For thousands of years, sand, which contains a high percentage of silicon dioxide, has been used to make glass. In 1891, Baron de Rothschild founded a glass factory on Hof Dor, to manufacture glass wine bottles for the wineries in Rishon LeZion and Zikhron Ya'akov. The factory was closed a long time ago, but the old factory building now serves as a museum.   

Everyone knows seashells make the sound of the ocean

Let's clarify this issue first: to hear the sound of the waves, you cannot use just any shell, only a conch shell. And even then, you will not actually hear the sound of the waves, but rather, low-frequency surrounding noises that are amplified by the structure of the conch. 

The shells and conches we find on the shore are the remains of animals from the Mollusca phylum. These have soft bodies that are covered in mucus. The most common seashells on the shore come from the outer shell of bivalves (clams, oysters and mussels) and snails.

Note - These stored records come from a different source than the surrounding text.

/-- **Stub S2a (v4) — the ONLY `sorry` of the line.**  For every `C₀ > 0` there are `A, τ > 0` with `SlabJets C₀ A τ`
(class-uniform real-analyticity jets of Type-I ancient mild solutions at time `−1`; by scaling, at all times). -/
theorem stub_slabJets : ∀ C₀ : ℝ, 0 < C₀ → ∃ A τ : ℝ, 0 < A ∧ 0 < τ ∧ SlabJets C₀ A τ := by
  sorry

/-- **S2′ (v3's stub) is now DERIVED (v4): S2a `stub_slabJets` + the PROVED S2b `profileGevreyBoundMild_of_slabJets`**
(cut-off extension `contDiff_cutExt`, Faà di Bruno along the similarity curve `norm_iteratedFDeriv_comp_le_of_factorial`,
Leibniz with the weight `e^{−σ/2}`, `comb_sum_le`, and scaling covariance `lerayOrbit_nsRescale` +
`IsTypeIAncientMild.nsRescale`), with `C₁ = max 1 (2A)` and `θ = 1/(4(1 + τ(1 + R)))`. -/
theorem profileGevreyBoundMild_exists :
    ∀ C₀ : ℝ, 0 < C₀ → ∀ R : ℝ, 0 < R → ∃ C₁ θ : ℝ, 1 ≤ C₁ ∧ 0 < θ ∧ θ ≤ 1 ∧ ProfileGevreyBoundMild C₀ R C₁ θ := by
  intro C₀ hC₀ R hR
  obtain ⟨A, τ, hA, hτ, hJ⟩ := stub_slabJets C₀ hC₀
  have hτ₁ : 1 ≤ 4 * (1 + τ * (1 + R)) := by nlinarith [mul_nonneg hτ.le (by linarith : (0:ℝ) ≤ 1 + R)]
  refine ⟨max 1 (2 * A), 1 / (4 * (1 + τ * (1 + R))), le_max_left _ _, by positivity, ?_,
    profileGevreyBoundMild_of_slabJets hA.le hτ.le hR.le hJ⟩
  rw [div_le_one (by positivity)]
  exact hτ₁
/-
Copyright (c) 2026. All rights reserved.
Released under Apache 2.0 license as described in the file LICENSE.
Authors: solo-Langlands-informed (ideation tier, family 6).
-/
import Literature.NumberTheory.GaloisRepresentations.LocalKroneckerWeberContinuousCharacters
import Literature.NumberTheory.GaloisRepresentations.LubinTateReciprocity
import HarnessLib

/-!
# Local Kronecker–Weber for continuous characters of an arbitrary `p`-adic field, through the
# Lubin–Tate character

`Proofs`-style file (theorems only: no definition, no named fact, no instance).  Topic
`NumberTheory/GaloisRepresentations`; namespace
`Literature.NumberTheory.GaloisRepresentations.LocalKroneckerWeberLT`.

**What is printed.**  Lubin–Tate (1965, Thm. 3 and Cor.) and Serre (Cassels–Fröhlich Ch. VI §3.7
Thm. 3): for a non-archimedean local field `F` with uniformiser `π`, `F^{ab} = F^{nr} · F_π` with
`F_π = ⋃ F(𝔪-torsion of the Lubin–Tate module)` totally ramified with group `𝒪_Fˣ`, and on the inertia
group the Artin map is read off by the Lubin–Tate character.  For CHARACTERS this says: a continuous
homomorphism `ψ : Γ_F → A` to a Hausdorff abelian group is trivial on `I_F ∩ ker χ_π`, `χ_π(I_F) = 𝒪_Fˣ`,
and `ψ = μ · ν` with `μ` unramified and `ν = ν̃ ∘ χ_π` for a continuous homomorphism `ν̃ : 𝒪_Fˣ → A`.
The case `F ≅ ℚ_ℓ`, `χ_π = χ_ℓ` is `LocalKroneckerWeberContinuousCharacters.lean`; the present file
is its transplant to every `F`, with the tree's Lubin–Tate character `lubinTateChar hπ : Γ_F → 𝒪_Fˣ`
(`LubinTateCharacterLimit`) and Lubin–Tate reciprocity for THE Artin map
(`coe_lubinTateChar_toAbsGalois_canonicalArtin`: `χ_π(w) = Art_F(w)` for `w ∈ I_F`).

**What is proved here** (`F` any non-archimedean local field, `π` any uniformiser):
* `canonicalArtin_eq_one_of_lubinTateChar_eq_one` — `w ∈ I_F`, `χ_π(w) = 1 ⇒ Art_F(w) = 1`;
* `eq_one_of_mem_absInertia_of_lubinTateChar_eq_one` — **local Kronecker–Weber for continuous
  characters**: `ψ(σ) = 1` for `σ ∈ I_F ∩ ker χ_π`; `apply_eq_of_mem_absInertia_of_lubinTateChar_eq`;
* `exists_mem_weilInertia_lubinTateChar_eq` / `exists_mem_absInertia_lubinTateChar_eq` —
  `χ_π(I_F) = 𝒪_Fˣ`;
* `exists_continuous_character_eq_on_absInertia` — the inertial part `ν` of `ψ` (equal to `ψ` on
  `I_F`, trivial on `ker χ_π`); `exists_unramified_mul_inertial` — `ψ = μ · ν`;
* `exists_continuous_unitsHom_eq_comp_lubinTateChar` — a continuous character trivial on `ker χ_π`
  factors as `ν̃ ∘ χ_π` with `ν̃ : 𝒪_Fˣ →* A` continuous (`χ_π : Γ_F ↠ 𝒪_Fˣ` is a quotient map:
  a continuous surjection from a compact space to a Hausdorff space);
* `exists_unramified_mul_unitsHom_comp_lubinTateChar` — the decomposition
  `ψ(σ) = μ(σ) · ν̃(χ_π(σ))` with `μ` unramified, and `ψ(w) = ν̃(Art_F(w))` read on `w ∈ I_F ⊆ W_F`.

## References
* J. Lubin, J. Tate, *Formal complex multiplication in local fields*, Ann. of Math. 81 (1965),
  Thm. 3 and Corollary.  [`LubinTate1965`]
* J.-P. Serre, *Local class field theory*, Ch. VI of Cassels–Fröhlich (1967), §3.4 Thm. 3, §3.7
  Thm. 3.  [`CasselsFrohlichANT1967`]
* J.-P. Serre, *Local Fields*, GTM 67 (1979), Ch. XIII §4 Thm. 1–2.  [`SerreLocalFields1979`]
-/

noncomputable section
/-! ## §1  The reversed diagonal term behind a left factor on the torus -/

/-- **(2.134) FOR THE REVERSED DIAGONAL TERM `Lft_□·K̃_{□,□}` ON THE GENUINE MULTI-LEVEL TORUS, `K̃_{□,□} = kDiagT` BY NAME, THE `O(M⁻¹)` EXPLICIT, WITH
THE INDICATORS `1_{□̃}(y)1_{□̃}(y′)`.**  For every rate `δ > 0` there are a threshold `M₀` and `Θ ≥ 0` (on `d, L, δ` only) such that for every genuine nested
family `D` with `L·M_h ≥ M₀` and every cube datum of the displayed shapes (the INPUT-side decomposition `hdecT` of `[M_□, h_□]`, the GLOBAL majorants of the
left factor `Lft` and of `Lft·E_e`, its output localisation over `U = □̃`, coefficient sizes read at the input bond, `h_□` block-Lipschitz and supported over
`T` and `U`, partners `N_k`, `P_□` In/Out-localised over `T`, the inputs of `h_□M_□` over `U`, `supp ζ_□ ⊂ U`, the transposed line 3):
`HasMajorant blk (Lft·K̃_{□,□}) (1_U(y)1_U(y′)·Θ·U·M⁻¹·e^{−(δ/2)d})`, `U = #E·s₁C₁ + s₂C_L + (#K+1)·s·((C_N+1)C_L(1+r₀)) + C_DC_L/c_D`.
[cite: Balaban1984PropagatorsII, (2.134) p.247; (2.92) p.239; (2.133) p.247; (2.137), (2.141) p.247; Lemma 2.1 (2.60), (2.63) p.234] -/
theorem ineq2134L_kDiag_torus (d ℓ : ℕ) {δ : ℝ} (hδ : 0 < δ) :
    ∃ M₀ Θ : ℝ, 0 < M₀ ∧ 0 ≤ Θ ∧
      ∀ {Mh k R : ℕ} {P : Fin (d + 1) → ℕ} (D : TDomains d ℓ Mh k P R), 1 ≤ Mh → (∀ μ, 1 ≤ P μ) → 2 * (ℓ + 1) ≤ R →
        M₀ ≤ ((ℓ : ℝ) + 1) * Mh → ∀ {X : Type} (blk : X → (geomTB D).Site) (Dg : Module.End ℝ (X → ℝ)),
        ∀ {CL C₁ CN CD cD s s₁ s₂ r₀ : ℝ}, 0 ≤ CL → 0 ≤ C₁ → 0 ≤ CN → 0 ≤ CD → 0 < cD → 0 ≤ s → 0 ≤ s₁ → 0 ≤ s₂ → 0 ≤ r₀ →
        ∀ {Lft Ml Pl : Module.End ℝ (X → ℝ)} {hI c₀ ζ : X → ℝ} {S T U : Set (geomTB D).Site}
          {ι : Type} (DE : Finset ι) {E : ι → Module.End ℝ (X → ℝ)} {cf : ι → X → ℝ}
          {κ : Type} (DK : Finset κ) {N : κ → Module.End ℝ (X → ℝ)} {z : κ → X → ℝ},
          Ml * mulOp hI - mulOp hI * Ml =
            (∑ e ∈ DE, E e * mulOp (cf e) - mulOp c₀) + ∑ k ∈ DK, (mulOp hI * N k - N k * mulOp hI) * mulOp (z k) →
          HasMajorant blk Lft (fun y y'' => CL * (geomTB D).len y ^ 2 * Real.exp (-(δ * (geomTB D).dist y y''))) →
          (∀ e ∈ DE, HasMajorant blk (Lft * E e) (fun y y' => C₁ * (geomTB D).len y ^ 2 * Real.exp (-(δ * (geomTB D).dist y y')))) →
          OutLoc blk Lft U →
          (∀ e ∈ DE, ∀ x, |cf e x| ≤ s₁ / ((geomTB D).M * (geomTB D).len (blk x) ^ 2)) → (∀ e ∈ DE, ∀ x, cf e x ≠ 0 → blk x ∈ S) →
          (∀ x, |c₀ x| ≤ s₂ / ((geomTB D).M * (geomTB D).len (blk x) ^ 2)) → (∀ x, c₀ x ≠ 0 → blk x ∈ S) →
          (∀ x, hI x ≠ 0 → blk x ∈ T) → (∀ x, hI x ≠ 0 → blk x ∈ U) →
          (∀ x x', |hI x' - hI x| ≤ s / (geomTB D).M * ((geomTB D).dist (blk x) (blk x') + r₀)) →
          (∀ k ∈ DK, InMajorant blk (N k) T (fun y y'' => CN / (geomTB D).len y ^ 2 * Real.exp (-(δ * (geomTB D).dist y y'')))) →
          (∀ k ∈ DK, ∀ (y'' : (geomTB D).Site) (μ : X → ℝ) (B : ℝ), BlockSupp blk μ y'' B → ∀ x, blk x ∈ T →
            |N k μ x| ≤ CN / (geomTB D).len (blk x) ^ 2 * Real.exp (-(δ * (geomTB D).dist (blk x) y'')) * B) →
          (∀ k ∈ DK, ∀ x, |z k x| ≤ 1) → InLoc blk (mulOp hI * Ml) U →
          InMajorant blk Pl T (fun y y'' => CN / (geomTB D).len y ^ 2 * Real.exp (-(δ * (geomTB D).dist y y''))) →
          (∀ (y'' : (geomTB D).Site) (μ : X → ℝ) (B : ℝ), BlockSupp blk μ y'' B → ∀ x, blk x ∈ T →
            |Pl μ x| ≤ CN / (geomTB D).len (blk x) ^ 2 * Real.exp (-(δ * (geomTB D).dist (blk x) y'')) * B) →
          (∀ x, |ζ x| ≤ 1) → (∀ x, ζ x ≠ 0 → blk x ∈ U) →
          HasMajorant blk (mulOp hI * (Dg - Pl) * mulOp ζ)
            (fun y y'' => CD * Real.exp (-(cD * (geomTB D).M)) / (geomTB D).len y ^ 2 * Real.exp (-(δ * (geomTB D).dist y y''))) →
          HasMajorant blk (Lft * kDiagT Dg (mulOp hI) (mulOp ζ) Ml Pl)
            (fun y y' => ind U y * ind U y' *
              (Θ * (DE.card * (s₁ * C₁) + s₂ * CL + (DK.card + 1) * s * ((CN + 1) * CL * (1 + r₀)) + CD * CL / cD) *
                ((geomTB D).M)⁻¹ * Real.exp (-(δ / 2 * (geomTB D).dist y y')))) := by
  obtain ⟨N₀, hN₀pos, h263⟩ := ineq263_geomTB d ℓ hδ
  obtain ⟨N₂, hthr⟩ := thr_geomTB d ℓ hδ
  obtain ⟨c, hc⟩ : ∃ c : ℝ, c = K261 N₀ (d + 1) ((ℓ : ℝ) + 1) 1 (1 / 3 * (3 / 4 * δ)) := ⟨_, rfl⟩
  obtain ⟨M₀, hM₀⟩ : ∃ M₀ : ℝ, M₀ = max ((N₀ : ℝ) + 1) ((N₂ : ℝ) + 1) := ⟨_, rfl⟩
  obtain ⟨Θ, hΘ⟩ : ∃ Θ : ℝ, Θ = ((ℓ : ℝ) + 1) ^ 2 * (c ^ 2 * (8 / δ + 1) + 1) := ⟨_, rfl⟩
  have hΘnn : 0 ≤ Θ := by rw [hΘ]; positivity
  refine ⟨M₀, Θ, by rw [hM₀]; exact lt_max_of_lt_left (by positivity), hΘnn, ?_⟩
  intro Mh k R P D hMh hP hR hM X blk Dg CL C₁ CN CD cD s s₁ s₂ r₀ hCL hC₁ hCN hCD hcD hs hs₁ hs₂ hr₀ Lft Ml Pl hI c₀ ζ S T U ι DE E cf κ DK N z
    hdecT hL hLE hLout hcf hcfS hc₀ hc₀S hIT hIU hLip hNin hNout hz hMin hPlin hPlout hζ hζU hD3
  have hMN₀ : (N₀ : ℝ) + 1 ≤ ((ℓ : ℝ) + 1) * Mh := (le_max_left _ _).trans (hM₀ ▸ hM)
  have hMN₂ : (N₂ : ℝ) + 1 ≤ ((ℓ : ℝ) + 1) * Mh := (le_max_right _ _).trans (hM₀ ▸ hM)
  have hMpos := M_pos_TB D hMh
  have h263D : Ineq263With c (geomTB D) (3 / 4 * δ) (1 / 3) := by rw [hc]; exact h263 D hMh hP hR hMN₀
  -- `K̃_{□,□}` by name: its compact form (for the input localisation) and its decomposed form (for the majorant, by `hdecT`)
  have e : Lft * kDiagT Dg (mulOp hI) (mulOp ζ) Ml Pl =
      Lft * ((Ml * mulOp hI - mulOp hI * Ml) + mulOp hI * (Dg - Pl) * mulOp ζ + (mulOp hI * Pl - Pl * mulOp hI) * mulOp ζ) := by
    simp only [kDiagT]
  rw [e]
  have hin := compactL_inLoc blk Lft (Dg := Dg) (Pl := Pl) hIU hMin hζU
  have key0 := diagL_hasMajorant blk (one_le_L_TB D) (eta_pos_TB D) (levelSepTB D hMh hP (one_le_RLMh hMh hR)) (dist_nonneg_TB D hMh hP)
    hδ hCL hC₁ hCN hCD hs hs₁ hs₂ hr₀ hMpos (RM_nonneg_TB D hMh hR) (hthr D hMh hR hMN₂) h263D DE DK hL hLE hcf hcfS hc₀ hc₀S hIT
    hLip hNin hNout hz hPlin hPlout hζ hD3
  have key : HasMajorant blk
      (Lft * ((Ml * mulOp hI - mulOp hI * Ml) + mulOp hI * (Dg - Pl) * mulOp ζ + (mulOp hI * Pl - Pl * mulOp hI) * mulOp ζ))
      (fun y y' => (((DE.card : ℝ) * (s₁ * C₁) + s₂ * CL) * (geomTB D).L ^ 2 / (geomTB D).M +
          ((DK.card : ℝ) + 1) * (s / (geomTB D).M * (CN * CL * (geomTB D).L ^ 2 * (8 / δ + r₀)) * c ^ 2) +
            CD * Real.exp (-(cD * (geomTB D).M)) * CL * (geomTB D).L ^ 2 * c ^ 2) * Real.exp (-(1 / 2 * δ * (geomTB D).dist y y'))) := by
    rw [hdecT]
    exact key0
  have hK : ∀ y y' : (geomTB D).Site, 0 ≤ (((DE.card : ℝ) * (s₁ * C₁) + s₂ * CL) * (geomTB D).L ^ 2 / (geomTB D).M +
      ((DK.card : ℝ) + 1) * (s / (geomTB D).M * (CN * CL * (geomTB D).L ^ 2 * (8 / δ + r₀)) * c ^ 2) +
        CD * Real.exp (-(cD * (geomTB D).M)) * CL * (geomTB D).L ^ 2 * c ^ 2) * Real.exp (-(1 / 2 * δ * (geomTB D).dist y y')) := by
    intro y y'; have := hMpos; positivity
  refine hasMajorant_mono _ (hasMajorant_ind_of_outLoc_inLoc blk hK key hLout hin) fun y y' => ?_
  refine mul_le_mul_of_nonneg_left ?_ (mul_nonneg (ind_nonneg _ _) (ind_nonneg _ _))
  have hθ := thetaT_pack_le (L := (geomTB D).L) (c := c) (CG := CL) (CH := CL) DE.card DK.card hMpos hδ hCN hCL hCL hC₁ hCD hcD hs hs₁ hs₂ hr₀
  rw [geomTB_L] at hθ ⊢
  rw [← hΘ] at hθ
  have h1 : Real.exp (-(1 / 2 * δ * (geomTB D).dist y y')) = Real.exp (-(δ / 2 * (geomTB D).dist y y')) := by ring_nf
  rw [h1]
  exact mul_le_mul_of_nonneg_right hθ (Real.exp_nonneg _)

Sea snails are very similar to the land snails we are more familiar with. They have a muscular foot and a pair of tentacles, breathe oxygen that is dissolved in the water through their gills, and carry a shell on their backs. Many snails can withdraw into their shells at times of danger.

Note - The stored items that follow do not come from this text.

import Literature.MathematicalPhysics.QuantumFieldTheory.Balaban1983to89.B10Eq17LocalSolution
import Literature.MathematicalPhysics.QuantumFieldTheory.Balaban1983to89.B12SecondOrder267

/-!
# `Balaban1983to89.B10Eq17RecursiveSystem` — T. Bałaban, *Ultraviolet stability of three-dimensional lattice pure
gauge field theories*, Commun. Math. Phys. **102** (1985) 255–275 [Balaban1985UV3], the three sentences after
display (17) p. 260: «Denoting the terms by D̃⁽²⁾(A), we have QD̃⁽²⁾(A, c) = C⁽²⁾(A, c), and inspecting the formula
(124) [4] for Q we see easily that D̃⁽²⁾(A, b₀(c), c) can be expressed as a linear operator on g acting on
C⁽²⁾(A, c). More generally we can get a system of recursive equations for terms in the expansion of D̃.» — the
RECURSIVE SYSTEM for the Taylor terms of the local solution of (17) as an identity of power-series expansions, and
its order-two member, PROVED on the carrier of `B10Eq17LocalSolution.Eq17Local` (every scalar field `𝕜`, the real
case of print included)

statement-level skeleton of published theorems with citation tags; proofs where landed; nothing here is a claim about
the Yang–Mills mass gap

PDF held: `paper:balaban1985-cmp102-uv-stability-3d` (journal page = PDF page + 254); p. 260 = `p0006.txt`; render
`run/shared/lean/pub/pub-balaban/b2b-balaban-ref1/pages/1985-cmp102-uv-stability-3d/…-p006-x2.png`.

CITATION HEADER.  WHAT IS REPRODUCED: SKELETON row `B10.Eq17` of the mega-formalization `lit-balaban`
(`run/shared/lean/pub/lit-balaban/SKELETON.md` §B10; fold owner's rows `lit-balaban-r07/ROWS-B10.md`), member
sentences of p. 260 [PDF 6] quoted above — unit `lit-balaban-r07` (reader/typer of block B10), gen 20.  The same
sentence is printed for the template equation of «Sect. C in [7]» = [Balaban1985Variational] (56) p. 286 («From
Eq. (56) a sequence of recursive equations for D^{(n)} follows. It can be solved easily. For example we have …
D^{(2)}(A′) = C^{(2)}(LʲηA′), D^{(3)}(A′) = …», rows `B11.Eq55`, owner r08; orders two and three with remainder
bounds: `B11Eq56Expansion`, `B11Eq56SeriesConcrete`, `B11Eq56Coefficients`, seats r08/p06) and for [Balaban1987RG1]
p. 267 («D̃(B) has an expansion beginning with quadratic terms, and D̃⁽²⁾(B) = C̃⁽²⁾(B)»: `B12SecondOrder267`, whose
generic second-order chain rule `fderiv_fderiv_comp_of_critical` and Taylor-coefficient lemmas are used here BY NAME).
What is NEW here is (i) the recursive system itself, for ALL orders at once, as the statement that the composite
formal power series `q ∘ (ι − H·p)` (`FormalMultilinearSeries.comp`; `q` an expansion of `C̃` at `0`, `p` one of
`D̃`, `ι` the identity series, `H` the support operator `hD̃` of p. 260) is again an expansion of `D̃` at `0`
(Mathlib `HasFPowerSeriesAt.comp`) together with the RECURSION SHAPE: the order-`n` term of `q ∘ r` depends on `r`
only through its terms of order `< n` as soon as `q₁ = 0` (Mathlib `Composition.ne_single_iff`), so that the
order-`n` term of `D̃` is determined by `C̃` and the terms of `D̃` of orders `< n`; (ii) everything over an
arbitrary scalar field `𝕜` from the clauses of `Eq17Local 𝕜 …` alone (print's `A` is g-valued: `𝕜 = ℝ`).

DICTIONARY (as `B10SectAStatements` (17) / `B10Eq17LocalSolution`).  `A : β → X` (a g- or gᶜ-valued field on the
fine bonds `β`, sup norm), the unknown `D : C → X` of the cell's fixed-point form `D = C̃(A − hD)`
(`B13PkLocalTerms.fpMap b₀ h C̃ A`; `D(c)` is print's `QD̃(A, c)`, and print's bond field `D̃(A, ·, c)`, supported
at the single bond `b₀(c)`, is `hD = B13PkLocalTerms.hOp b₀ h D`, `(hD)(b₀ c) = h(c)·D(c)` with `h(c)` a linear
operator on g — print: «D̃⁽²⁾(A, b₀(c), c) can be expressed as a linear operator on g acting on C⁽²⁾(A, c)»);
`C̃ = Ct : (β → X) → C → X` = print's `C` of (15) («analytic … starting at 2nd order»); `Dt` = the local solution
map of `Eq17Local 𝕜 b₀ h C̃ r δ Dt` (fixed point on `‖A‖ < r`, analytic there, `Dt 0 = 0`, `DDt(0) = 0`).  The
support operator as a bounded operator is an explicit datum `H : (C → X) →L[𝕜] (β → X)` with
`hH : ∀ D, H D = hOpLin b₀ h D` (it exists under print's bound `‖h(c)x‖ ≤ b‖x‖`: `exists_support_clm`, and for
finite-dimensional g: `exists_support_clm_of_finiteDimensional`).  Print's `D̃⁽ⁿ⁾(A)` («the terms» of the Taylor
expansion) ↦ `p n (A, …, A)` for a power-series expansion `p` of `Dt` at `0` (`HasFPowerSeriesAt Dt p 0`); `C⁽ⁿ⁾`
↦ `q n (A, …, A)` likewise; the second-order terms also as the full second derivatives `fderiv (fderiv Dt) 0`,
`fderiv (fderiv Ct) 0`.  `ι` := `(ContinuousLinearMap.id 𝕜 _).fpowerSeries 0` (the identity series).

WHAT THIS FILE PROVES (theorems only; no `def`, no named `Prop` fact; kernel, 0 sorry, standard axioms).
* §1 THE FIXED-POINT EQUATION `D(x) = C(x − H D(x))` NEAR `x = 0` over any `𝕜` (normed spaces `E`, `F`,
  `H : F →L[𝕜] E`, the equation holding eventually near `0`, `D 0 = 0`): `outer_zero` (`C 0 = 0`),
  `hasFDerivAt_inner` (`D(x − HD(x))(0) = 1` when `DD(0) = 0`), `fderiv_outer_zero` (`DD(0) = 0 ⇒ DC(0) = 0`),
  **`fderiv_fderiv_eq`** (`D²D(0) = D²C(0)`, by name from `B12SecondOrder267.fderiv_fderiv_comp_of_critical`),
  `fderiv_fderiv_eq_of_analyticAt` (the same from analyticity at `0`); power series: `hasFPowerSeriesAt_inner`,
  **`hasFPowerSeriesAt_comp`** (THE RECURSIVE SYSTEM: `HasFPowerSeriesAt D (q.comp (ι − H·p)) 0`),
  **`comp_coeff_eq_of_eq_below`** (THE RECURSION SHAPE: `q₁ = 0`, `r`, `r′` equal below `n` ⇒
  `(q.comp r) n = (q.comp r′) n`), `comp_coeff_two` (`(q.comp (ι − H·p)) 2 = q 2` when `q₁ = 0`, `p₀ = p₁ = 0`),
  `coeff_diag_eq_comp` / **`coeff_two_diag`** (for EVERY expansion `p` of `D` and `q` of `C` at `0`:
  `p n (y, …, y) = (q.comp (ι − H·p)) n (y, …, y)` and `p 2 (y, y) = q 2 (y, y)`; complete `F`, `char 𝕜 = 0`).
* §2 THE SAME IN THE LETTERS OF (17) from `h17 : Eq17Local 𝕜 b₀ h C̃ r δ Dt` and `H`, `hH` as above:
  `eq17Local_eventually_eq`, `eq17Local_analyticAt`, `eq17Local_Ct_zero`, `eq17Local_fderiv_Ct_zero` (print's «C …
  starting at 2nd order» is FORCED by (17)'s clauses), **`eq17Local_fderiv_fderiv_Dt_zero`** («QD̃⁽²⁾(A, c) =
  C⁽²⁾(A, c)» as `fderiv (fderiv Dt) 0 = fderiv (fderiv Ct) 0`), **`eq17Local_hOp_second_order`** («D̃⁽²⁾(A, b₀(c), c)
  = h(c)·C⁽²⁾(A, c)»), `eq17Local_exists_powerSeries` (an expansion `p` of `Dt` at `0` with `p₀ = p₁ = 0`),
  **`eq17Local_hasFPowerSeriesAt_recursive`**, **`eq17Local_coeff_recursion`** (the order-`n` term of `D̃` is
  determined by `C̃` and the terms of `D̃` of orders `< n`: replacing `p` by ANY series `s` agreeing with `p` below `n`
  does not change `(q.comp (ι − H·p)) n`), `eq17Local_coeff_diag`, **`eq17Local_coeff_two_diag`**,
  `eq17Local_hOp_coeff_two_diag`; `exists_support_clm`, `exists_support_clm_of_finiteDimensional`.
* §3 INSTANTIATION BY NAME for the two solution theorems of `B10Eq17LocalSolution`: `second_order_of_quadAnalytic`
  (the `ℂ` solution of `exists_solution`, data `QuadAnalytic C̃ C₂ R` + analytic) and `second_order_real` (the `ℝ`
  solution of `exists_eq17Local_real`, data `C^ω` with `C̃(0) = 0`, `DC̃(0) = 0`).

HONEST SCOPE.  (i) Print's formula (124) of [4] for `Q` (which makes `h(c)` explicit) is not used: `h(c)` is an
abstract linear operator on g, as in `B10Eq17LocalSolution`; (ii) the convergence of the full series is the
analyticity clause of `Eq17Local` (proved in `B10Eq17LocalSolution` for the `ℂ` and `ℝ` data), not re-derived;
(iii) the closed third-order formula of [7] (56) is not restated here (it is `B11Eq56Expansion.eq56_order3` /
`B11Eq56Order3Concrete` on the B11 side); (iv) no lattice-specific statement.  NOT summit progress.
-/

open Metric Set Filter Topology
open scoped ContDiff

Some of the most common snail species inhabiting Israel's shore include the Mediterranean limpet, the turbinate monodont, and the murex snails. Researchers believe that in ancient times, murex snails were used for producing purple and blue dyes. These dyes, which are mentioned in the bible, were used for coloring expensive fabrics.

The murex snails are predators and one way to catch them was to place baskets containing meat bait in the water. The murex snails attack their clam and snail prey by perforating their shells and inserting a toxin called murexine. This toxin degrades the enzyme acetyl-choline esterase that breaks down acetyl-choline, which transmits neural signals to the muscles. Without the enzyme, acetyl-choline is not broken down, and the neural signal cannot be renewed, thus leaving the prey (fish, mollusks, and crabs) paralyzed. Murexes have been also known to engage in cannibalistic behavior, so if you find a perforated murex shell on the shore, it is possible that it was another murex's dinner. The precious dye is produced from a mucus gland in the snail's body. The extracted fluid acquires its distinct color after sun exposure.

However, most of the shells on our shores originate not from snails, but rather from a different group of mollusks – the bivalves. Bivalves’ shells are characteristically comprised of two hinged parts, each called a valve – hence their name. When a bivalve dies, the organic material connecting the two parts disintegrates and they separate. Most bivalves are relatively small, and so are the shells that we find on the shore. However, there are also species of huge bivalves that can reach a width of 1.5 meters and a mass of 200 kilograms.

The most common shells found on Israel's shores are the bittersweet clams (Glycymeris), especially Glycymeris nummaria. While their brown-and-white shells are very common and familiar to Israelis, living clams of this species have not been locally documented in over 50 years. The species is extinct in the region, and the entire genus is endangered.

If there are so many bivalve shells on the shore, where are all the pearls? Well, very few species of bivalves can actually produce pearls, and these usually have a shiny internal coating called nacre, or mother of pearl. Pearls form when an organic irritant or a grain of sand penetrates the shell. In response, to protect itself, the bivalve mollusk secretes a mixture of calcium carbonate, water, and the protein conchiolin. This mixture – nacre or mother of pearl – creates a stiff and shiny layer around the foreign object. The foreign object coated by a thick layer of this shiny material is the pearl.

As your lay your towel on the beach this summer, you will know why the sea is salty, what is the connection between the sand under your feet and your glass bottle of juice or wine, and also where the seashells came from. Have a nice swim (after making sure a lifeguard is on watch)!